---------- GIVEN INFORMATION ----------
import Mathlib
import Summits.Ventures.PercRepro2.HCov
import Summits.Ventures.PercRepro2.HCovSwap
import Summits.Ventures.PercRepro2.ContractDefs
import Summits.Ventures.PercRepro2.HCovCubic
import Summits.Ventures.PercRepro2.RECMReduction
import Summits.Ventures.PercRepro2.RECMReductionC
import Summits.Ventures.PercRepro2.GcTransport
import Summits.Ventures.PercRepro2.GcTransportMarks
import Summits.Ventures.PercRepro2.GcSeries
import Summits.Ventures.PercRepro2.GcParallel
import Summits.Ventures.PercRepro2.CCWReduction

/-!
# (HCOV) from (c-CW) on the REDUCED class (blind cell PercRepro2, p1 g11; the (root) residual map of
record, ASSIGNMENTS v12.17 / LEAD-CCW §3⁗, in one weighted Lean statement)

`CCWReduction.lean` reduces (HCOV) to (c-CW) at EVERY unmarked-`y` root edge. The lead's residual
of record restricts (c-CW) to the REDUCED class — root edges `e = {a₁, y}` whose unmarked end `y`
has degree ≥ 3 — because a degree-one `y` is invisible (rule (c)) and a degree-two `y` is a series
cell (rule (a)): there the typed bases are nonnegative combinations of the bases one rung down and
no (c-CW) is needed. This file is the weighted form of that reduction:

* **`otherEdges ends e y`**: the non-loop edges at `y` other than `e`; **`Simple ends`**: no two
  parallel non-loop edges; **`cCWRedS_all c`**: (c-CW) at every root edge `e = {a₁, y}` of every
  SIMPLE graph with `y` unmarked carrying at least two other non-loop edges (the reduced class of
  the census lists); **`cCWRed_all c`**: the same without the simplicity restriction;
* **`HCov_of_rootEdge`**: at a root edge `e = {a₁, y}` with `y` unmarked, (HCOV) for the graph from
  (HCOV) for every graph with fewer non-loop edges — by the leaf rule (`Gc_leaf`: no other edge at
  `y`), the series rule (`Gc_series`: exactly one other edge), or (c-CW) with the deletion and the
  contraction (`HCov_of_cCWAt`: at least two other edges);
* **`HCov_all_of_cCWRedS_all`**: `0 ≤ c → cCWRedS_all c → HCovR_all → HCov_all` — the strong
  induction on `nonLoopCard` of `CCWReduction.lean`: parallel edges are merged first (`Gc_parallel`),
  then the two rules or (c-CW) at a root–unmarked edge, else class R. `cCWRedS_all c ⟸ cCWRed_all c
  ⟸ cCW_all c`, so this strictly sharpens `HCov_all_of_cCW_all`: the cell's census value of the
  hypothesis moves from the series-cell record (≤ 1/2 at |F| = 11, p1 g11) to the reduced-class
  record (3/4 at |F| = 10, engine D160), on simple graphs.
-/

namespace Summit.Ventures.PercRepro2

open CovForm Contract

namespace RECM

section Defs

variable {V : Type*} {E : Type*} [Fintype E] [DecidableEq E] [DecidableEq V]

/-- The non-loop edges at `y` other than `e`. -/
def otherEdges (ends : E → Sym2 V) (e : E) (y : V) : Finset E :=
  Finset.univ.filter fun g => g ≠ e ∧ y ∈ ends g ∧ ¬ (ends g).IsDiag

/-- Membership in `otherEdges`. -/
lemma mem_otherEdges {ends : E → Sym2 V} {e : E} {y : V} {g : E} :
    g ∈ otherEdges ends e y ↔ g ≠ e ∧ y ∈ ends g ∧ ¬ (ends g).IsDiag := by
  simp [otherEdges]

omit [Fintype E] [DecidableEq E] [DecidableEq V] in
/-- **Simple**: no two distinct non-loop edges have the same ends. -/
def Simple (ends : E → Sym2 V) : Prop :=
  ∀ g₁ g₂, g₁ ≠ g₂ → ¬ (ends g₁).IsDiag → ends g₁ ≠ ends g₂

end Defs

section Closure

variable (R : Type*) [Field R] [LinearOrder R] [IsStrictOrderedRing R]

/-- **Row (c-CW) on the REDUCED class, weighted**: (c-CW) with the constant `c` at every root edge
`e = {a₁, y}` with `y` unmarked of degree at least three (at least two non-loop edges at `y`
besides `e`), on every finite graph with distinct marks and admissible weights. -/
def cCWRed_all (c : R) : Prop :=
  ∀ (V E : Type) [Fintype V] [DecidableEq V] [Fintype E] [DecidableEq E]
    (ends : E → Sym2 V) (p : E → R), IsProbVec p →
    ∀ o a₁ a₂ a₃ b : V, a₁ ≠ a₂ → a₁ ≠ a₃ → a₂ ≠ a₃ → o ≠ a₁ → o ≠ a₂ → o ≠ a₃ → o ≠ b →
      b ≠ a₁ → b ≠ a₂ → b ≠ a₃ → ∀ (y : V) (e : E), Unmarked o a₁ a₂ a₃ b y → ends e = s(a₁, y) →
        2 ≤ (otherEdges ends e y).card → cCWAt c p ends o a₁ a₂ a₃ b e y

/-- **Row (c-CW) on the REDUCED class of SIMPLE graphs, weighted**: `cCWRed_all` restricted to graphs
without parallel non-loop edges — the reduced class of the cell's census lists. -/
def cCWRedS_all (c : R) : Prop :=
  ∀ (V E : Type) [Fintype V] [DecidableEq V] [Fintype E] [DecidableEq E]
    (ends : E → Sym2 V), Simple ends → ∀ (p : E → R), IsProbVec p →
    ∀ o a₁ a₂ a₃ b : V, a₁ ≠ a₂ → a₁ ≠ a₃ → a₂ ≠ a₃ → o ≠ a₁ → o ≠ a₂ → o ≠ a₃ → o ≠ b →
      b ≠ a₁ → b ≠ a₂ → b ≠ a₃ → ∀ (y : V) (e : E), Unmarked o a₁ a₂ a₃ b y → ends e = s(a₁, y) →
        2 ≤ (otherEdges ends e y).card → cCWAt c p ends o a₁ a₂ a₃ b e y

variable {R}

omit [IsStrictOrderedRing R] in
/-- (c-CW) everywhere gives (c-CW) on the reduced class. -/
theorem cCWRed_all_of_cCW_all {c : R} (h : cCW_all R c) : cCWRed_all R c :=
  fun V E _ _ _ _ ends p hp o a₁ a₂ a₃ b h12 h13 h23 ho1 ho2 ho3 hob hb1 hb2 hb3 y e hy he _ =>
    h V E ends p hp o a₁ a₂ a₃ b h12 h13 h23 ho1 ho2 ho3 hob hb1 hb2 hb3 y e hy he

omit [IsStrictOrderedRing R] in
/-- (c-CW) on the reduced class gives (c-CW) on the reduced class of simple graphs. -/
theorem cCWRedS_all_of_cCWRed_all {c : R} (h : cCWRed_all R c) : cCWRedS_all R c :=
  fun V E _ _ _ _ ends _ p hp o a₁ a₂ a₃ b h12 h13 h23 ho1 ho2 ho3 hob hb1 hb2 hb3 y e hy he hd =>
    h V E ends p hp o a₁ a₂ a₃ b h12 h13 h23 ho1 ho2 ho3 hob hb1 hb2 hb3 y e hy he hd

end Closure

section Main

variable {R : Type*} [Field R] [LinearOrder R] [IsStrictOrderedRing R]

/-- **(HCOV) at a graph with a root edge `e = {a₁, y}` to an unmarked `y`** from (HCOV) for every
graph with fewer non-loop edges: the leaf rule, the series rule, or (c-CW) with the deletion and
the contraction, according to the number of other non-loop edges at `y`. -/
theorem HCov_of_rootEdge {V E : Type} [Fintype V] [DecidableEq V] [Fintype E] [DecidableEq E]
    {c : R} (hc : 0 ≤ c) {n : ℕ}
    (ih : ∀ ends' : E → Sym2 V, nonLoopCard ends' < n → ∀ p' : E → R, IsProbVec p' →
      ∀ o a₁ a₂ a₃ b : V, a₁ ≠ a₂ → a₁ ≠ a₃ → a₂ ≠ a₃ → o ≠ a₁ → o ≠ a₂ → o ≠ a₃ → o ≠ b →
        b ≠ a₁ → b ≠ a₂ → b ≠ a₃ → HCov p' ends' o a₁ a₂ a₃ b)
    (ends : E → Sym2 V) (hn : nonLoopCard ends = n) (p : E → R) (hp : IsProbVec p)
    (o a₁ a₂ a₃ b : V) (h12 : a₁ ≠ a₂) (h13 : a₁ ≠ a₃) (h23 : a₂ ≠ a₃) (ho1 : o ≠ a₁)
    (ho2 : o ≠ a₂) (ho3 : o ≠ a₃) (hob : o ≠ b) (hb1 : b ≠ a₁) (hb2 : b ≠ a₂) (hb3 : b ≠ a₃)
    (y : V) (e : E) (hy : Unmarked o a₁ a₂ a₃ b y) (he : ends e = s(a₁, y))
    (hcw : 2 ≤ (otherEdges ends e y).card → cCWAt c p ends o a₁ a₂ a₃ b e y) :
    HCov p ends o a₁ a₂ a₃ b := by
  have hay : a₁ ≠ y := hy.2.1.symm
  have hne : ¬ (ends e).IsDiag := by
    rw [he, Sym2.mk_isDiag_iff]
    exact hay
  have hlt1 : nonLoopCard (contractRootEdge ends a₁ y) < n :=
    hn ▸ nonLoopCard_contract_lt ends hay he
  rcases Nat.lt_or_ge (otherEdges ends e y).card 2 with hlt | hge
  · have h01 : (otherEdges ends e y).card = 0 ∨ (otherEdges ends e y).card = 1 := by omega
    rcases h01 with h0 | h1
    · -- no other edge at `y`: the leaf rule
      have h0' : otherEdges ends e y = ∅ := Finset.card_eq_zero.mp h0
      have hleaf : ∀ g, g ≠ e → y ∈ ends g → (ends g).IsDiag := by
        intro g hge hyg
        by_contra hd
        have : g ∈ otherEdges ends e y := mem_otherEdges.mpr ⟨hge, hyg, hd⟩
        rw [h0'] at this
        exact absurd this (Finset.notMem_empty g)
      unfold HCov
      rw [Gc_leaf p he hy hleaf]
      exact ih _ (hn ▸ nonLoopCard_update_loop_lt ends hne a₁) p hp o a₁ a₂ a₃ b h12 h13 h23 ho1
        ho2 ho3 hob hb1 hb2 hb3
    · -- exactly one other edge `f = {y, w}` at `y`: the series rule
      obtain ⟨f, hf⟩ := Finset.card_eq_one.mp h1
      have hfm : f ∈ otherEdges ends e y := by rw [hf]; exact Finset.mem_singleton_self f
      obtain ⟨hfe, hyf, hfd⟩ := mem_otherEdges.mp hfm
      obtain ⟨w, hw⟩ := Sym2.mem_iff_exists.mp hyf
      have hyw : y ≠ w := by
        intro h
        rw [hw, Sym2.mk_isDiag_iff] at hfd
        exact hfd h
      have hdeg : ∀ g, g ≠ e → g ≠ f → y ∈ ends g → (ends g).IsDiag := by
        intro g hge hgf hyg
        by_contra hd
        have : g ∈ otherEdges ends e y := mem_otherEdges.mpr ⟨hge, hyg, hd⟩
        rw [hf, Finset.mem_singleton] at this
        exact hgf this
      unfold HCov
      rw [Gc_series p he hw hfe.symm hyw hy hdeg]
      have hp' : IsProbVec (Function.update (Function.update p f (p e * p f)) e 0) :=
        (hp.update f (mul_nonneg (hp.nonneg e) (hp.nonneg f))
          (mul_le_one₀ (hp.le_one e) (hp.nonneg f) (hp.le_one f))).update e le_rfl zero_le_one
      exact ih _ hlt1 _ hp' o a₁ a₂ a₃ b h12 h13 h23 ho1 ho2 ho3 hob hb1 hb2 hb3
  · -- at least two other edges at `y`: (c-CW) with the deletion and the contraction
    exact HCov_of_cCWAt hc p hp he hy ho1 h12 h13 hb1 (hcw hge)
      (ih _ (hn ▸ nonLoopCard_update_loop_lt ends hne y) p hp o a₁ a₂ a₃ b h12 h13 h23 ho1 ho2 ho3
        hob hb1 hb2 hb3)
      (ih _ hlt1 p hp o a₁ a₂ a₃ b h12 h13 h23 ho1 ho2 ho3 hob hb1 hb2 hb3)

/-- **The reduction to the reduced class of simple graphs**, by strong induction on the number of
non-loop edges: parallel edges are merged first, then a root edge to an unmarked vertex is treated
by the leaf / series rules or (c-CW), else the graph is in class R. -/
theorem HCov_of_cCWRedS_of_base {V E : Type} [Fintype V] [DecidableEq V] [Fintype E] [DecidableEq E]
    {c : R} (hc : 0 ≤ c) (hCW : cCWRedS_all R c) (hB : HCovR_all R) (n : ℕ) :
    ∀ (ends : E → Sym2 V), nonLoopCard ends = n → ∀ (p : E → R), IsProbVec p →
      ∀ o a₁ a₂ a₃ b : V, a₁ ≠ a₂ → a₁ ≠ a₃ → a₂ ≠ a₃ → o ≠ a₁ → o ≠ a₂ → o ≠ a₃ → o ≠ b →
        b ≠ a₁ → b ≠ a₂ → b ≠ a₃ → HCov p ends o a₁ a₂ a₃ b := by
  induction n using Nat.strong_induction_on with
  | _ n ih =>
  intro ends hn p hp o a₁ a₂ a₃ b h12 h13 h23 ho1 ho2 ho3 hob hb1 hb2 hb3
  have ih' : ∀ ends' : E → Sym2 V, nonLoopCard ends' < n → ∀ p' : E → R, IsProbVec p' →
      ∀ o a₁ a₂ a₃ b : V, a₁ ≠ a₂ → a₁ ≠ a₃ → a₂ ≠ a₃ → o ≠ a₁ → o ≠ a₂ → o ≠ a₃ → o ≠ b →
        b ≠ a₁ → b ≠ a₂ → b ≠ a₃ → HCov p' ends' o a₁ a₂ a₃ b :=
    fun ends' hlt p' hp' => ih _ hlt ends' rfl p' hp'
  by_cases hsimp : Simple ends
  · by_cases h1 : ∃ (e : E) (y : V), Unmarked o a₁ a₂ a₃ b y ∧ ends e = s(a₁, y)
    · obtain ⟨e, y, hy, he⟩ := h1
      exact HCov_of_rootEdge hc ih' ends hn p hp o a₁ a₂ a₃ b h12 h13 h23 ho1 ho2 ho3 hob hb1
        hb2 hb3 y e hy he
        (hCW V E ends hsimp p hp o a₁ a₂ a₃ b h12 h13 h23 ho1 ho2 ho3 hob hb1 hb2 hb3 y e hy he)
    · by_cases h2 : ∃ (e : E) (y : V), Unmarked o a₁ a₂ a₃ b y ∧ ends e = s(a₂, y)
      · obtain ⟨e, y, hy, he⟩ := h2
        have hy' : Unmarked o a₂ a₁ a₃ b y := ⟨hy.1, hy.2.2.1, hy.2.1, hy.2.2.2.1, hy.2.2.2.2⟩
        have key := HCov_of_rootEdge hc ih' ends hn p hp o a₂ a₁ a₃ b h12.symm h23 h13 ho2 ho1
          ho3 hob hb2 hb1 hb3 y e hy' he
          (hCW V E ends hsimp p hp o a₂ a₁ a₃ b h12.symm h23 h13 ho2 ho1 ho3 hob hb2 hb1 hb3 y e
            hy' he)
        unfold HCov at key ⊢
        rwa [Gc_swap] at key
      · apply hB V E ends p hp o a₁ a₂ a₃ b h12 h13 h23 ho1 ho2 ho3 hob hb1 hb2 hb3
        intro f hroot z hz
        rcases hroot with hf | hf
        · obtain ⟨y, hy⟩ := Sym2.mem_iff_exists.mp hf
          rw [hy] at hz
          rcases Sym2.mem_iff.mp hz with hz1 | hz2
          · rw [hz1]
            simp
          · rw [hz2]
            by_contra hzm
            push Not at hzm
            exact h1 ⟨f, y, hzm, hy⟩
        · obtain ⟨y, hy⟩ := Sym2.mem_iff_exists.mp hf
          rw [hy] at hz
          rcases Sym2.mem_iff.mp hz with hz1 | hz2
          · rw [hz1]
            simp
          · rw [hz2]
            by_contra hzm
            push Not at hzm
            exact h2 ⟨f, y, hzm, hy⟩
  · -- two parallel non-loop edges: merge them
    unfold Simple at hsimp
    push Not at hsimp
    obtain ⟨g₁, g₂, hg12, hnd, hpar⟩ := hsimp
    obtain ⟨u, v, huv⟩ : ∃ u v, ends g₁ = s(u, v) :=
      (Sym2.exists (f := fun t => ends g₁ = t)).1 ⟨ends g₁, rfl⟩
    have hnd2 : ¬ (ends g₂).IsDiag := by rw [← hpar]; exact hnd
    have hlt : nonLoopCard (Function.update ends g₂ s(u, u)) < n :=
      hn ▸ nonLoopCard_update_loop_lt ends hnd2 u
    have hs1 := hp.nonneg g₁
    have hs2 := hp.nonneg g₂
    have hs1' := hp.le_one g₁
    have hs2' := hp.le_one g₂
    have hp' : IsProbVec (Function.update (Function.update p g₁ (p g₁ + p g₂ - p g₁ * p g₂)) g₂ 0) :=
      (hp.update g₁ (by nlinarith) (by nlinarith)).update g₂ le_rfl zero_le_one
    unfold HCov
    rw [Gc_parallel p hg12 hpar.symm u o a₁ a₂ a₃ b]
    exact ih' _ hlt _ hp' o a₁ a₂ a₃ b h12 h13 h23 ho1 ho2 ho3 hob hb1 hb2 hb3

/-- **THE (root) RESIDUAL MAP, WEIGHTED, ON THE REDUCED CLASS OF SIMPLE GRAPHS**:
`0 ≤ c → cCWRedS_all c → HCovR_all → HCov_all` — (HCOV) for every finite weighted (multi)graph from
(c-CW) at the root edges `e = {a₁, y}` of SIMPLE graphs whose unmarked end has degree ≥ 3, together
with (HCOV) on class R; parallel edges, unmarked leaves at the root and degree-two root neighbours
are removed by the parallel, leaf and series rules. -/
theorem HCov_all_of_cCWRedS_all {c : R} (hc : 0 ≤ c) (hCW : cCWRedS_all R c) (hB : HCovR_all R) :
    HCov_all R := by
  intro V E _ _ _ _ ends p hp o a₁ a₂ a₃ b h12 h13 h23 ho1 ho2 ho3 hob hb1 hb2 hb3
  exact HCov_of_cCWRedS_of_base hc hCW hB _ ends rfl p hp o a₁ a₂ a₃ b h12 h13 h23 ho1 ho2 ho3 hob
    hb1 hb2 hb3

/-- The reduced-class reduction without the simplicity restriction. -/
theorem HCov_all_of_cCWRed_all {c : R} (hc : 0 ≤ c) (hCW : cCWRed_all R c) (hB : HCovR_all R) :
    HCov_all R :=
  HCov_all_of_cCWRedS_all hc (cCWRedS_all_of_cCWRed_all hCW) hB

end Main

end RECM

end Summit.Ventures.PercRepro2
----------
WORK ORDER:
What are the lines above, starting at the one with "two other edges);" and ending at the one with "variable (R : Type*)"? Give them again exactly, and only them.

ANSWER FOR THIS EXERCISE:
  contraction (`HCov_of_cCWAt`: at least two other edges);
* **`HCov_all_of_cCWRedS_all`**: `0 ≤ c → cCWRedS_all c → HCovR_all → HCov_all` — the strong
  induction on `nonLoopCard` of `CCWReduction.lean`: parallel edges are merged first (`Gc_parallel`),
  then the two rules or (c-CW) at a root–unmarked edge, else class R. `cCWRedS_all c ⟸ cCWRed_all c
  ⟸ cCW_all c`, so this strictly sharpens `HCov_all_of_cCW_all`: the cell's census value of the
  hypothesis moves from the series-cell record (≤ 1/2 at |F| = 11, p1 g11) to the reduced-class
  record (3/4 at |F| = 10, engine D160), on simple graphs.
-/

namespace Summit.Ventures.PercRepro2

open CovForm Contract

namespace RECM

section Defs

variable {V : Type*} {E : Type*} [Fintype E] [DecidableEq E] [DecidableEq V]

/-- The non-loop edges at `y` other than `e`. -/
def otherEdges (ends : E → Sym2 V) (e : E) (y : V) : Finset E :=
  Finset.univ.filter fun g => g ≠ e ∧ y ∈ ends g ∧ ¬ (ends g).IsDiag

/-- Membership in `otherEdges`. -/
lemma mem_otherEdges {ends : E → Sym2 V} {e : E} {y : V} {g : E} :
    g ∈ otherEdges ends e y ↔ g ≠ e ∧ y ∈ ends g ∧ ¬ (ends g).IsDiag := by
  simp [otherEdges]

omit [Fintype E] [DecidableEq E] [DecidableEq V] in
/-- **Simple**: no two distinct non-loop edges have the same ends. -/
def Simple (ends : E → Sym2 V) : Prop :=
  ∀ g₁ g₂, g₁ ≠ g₂ → ¬ (ends g₁).IsDiag → ends g₁ ≠ ends g₂

end Defs

section Closure

variable (R : Type*) [Field R] [LinearOrder R] [IsStrictOrderedRing R]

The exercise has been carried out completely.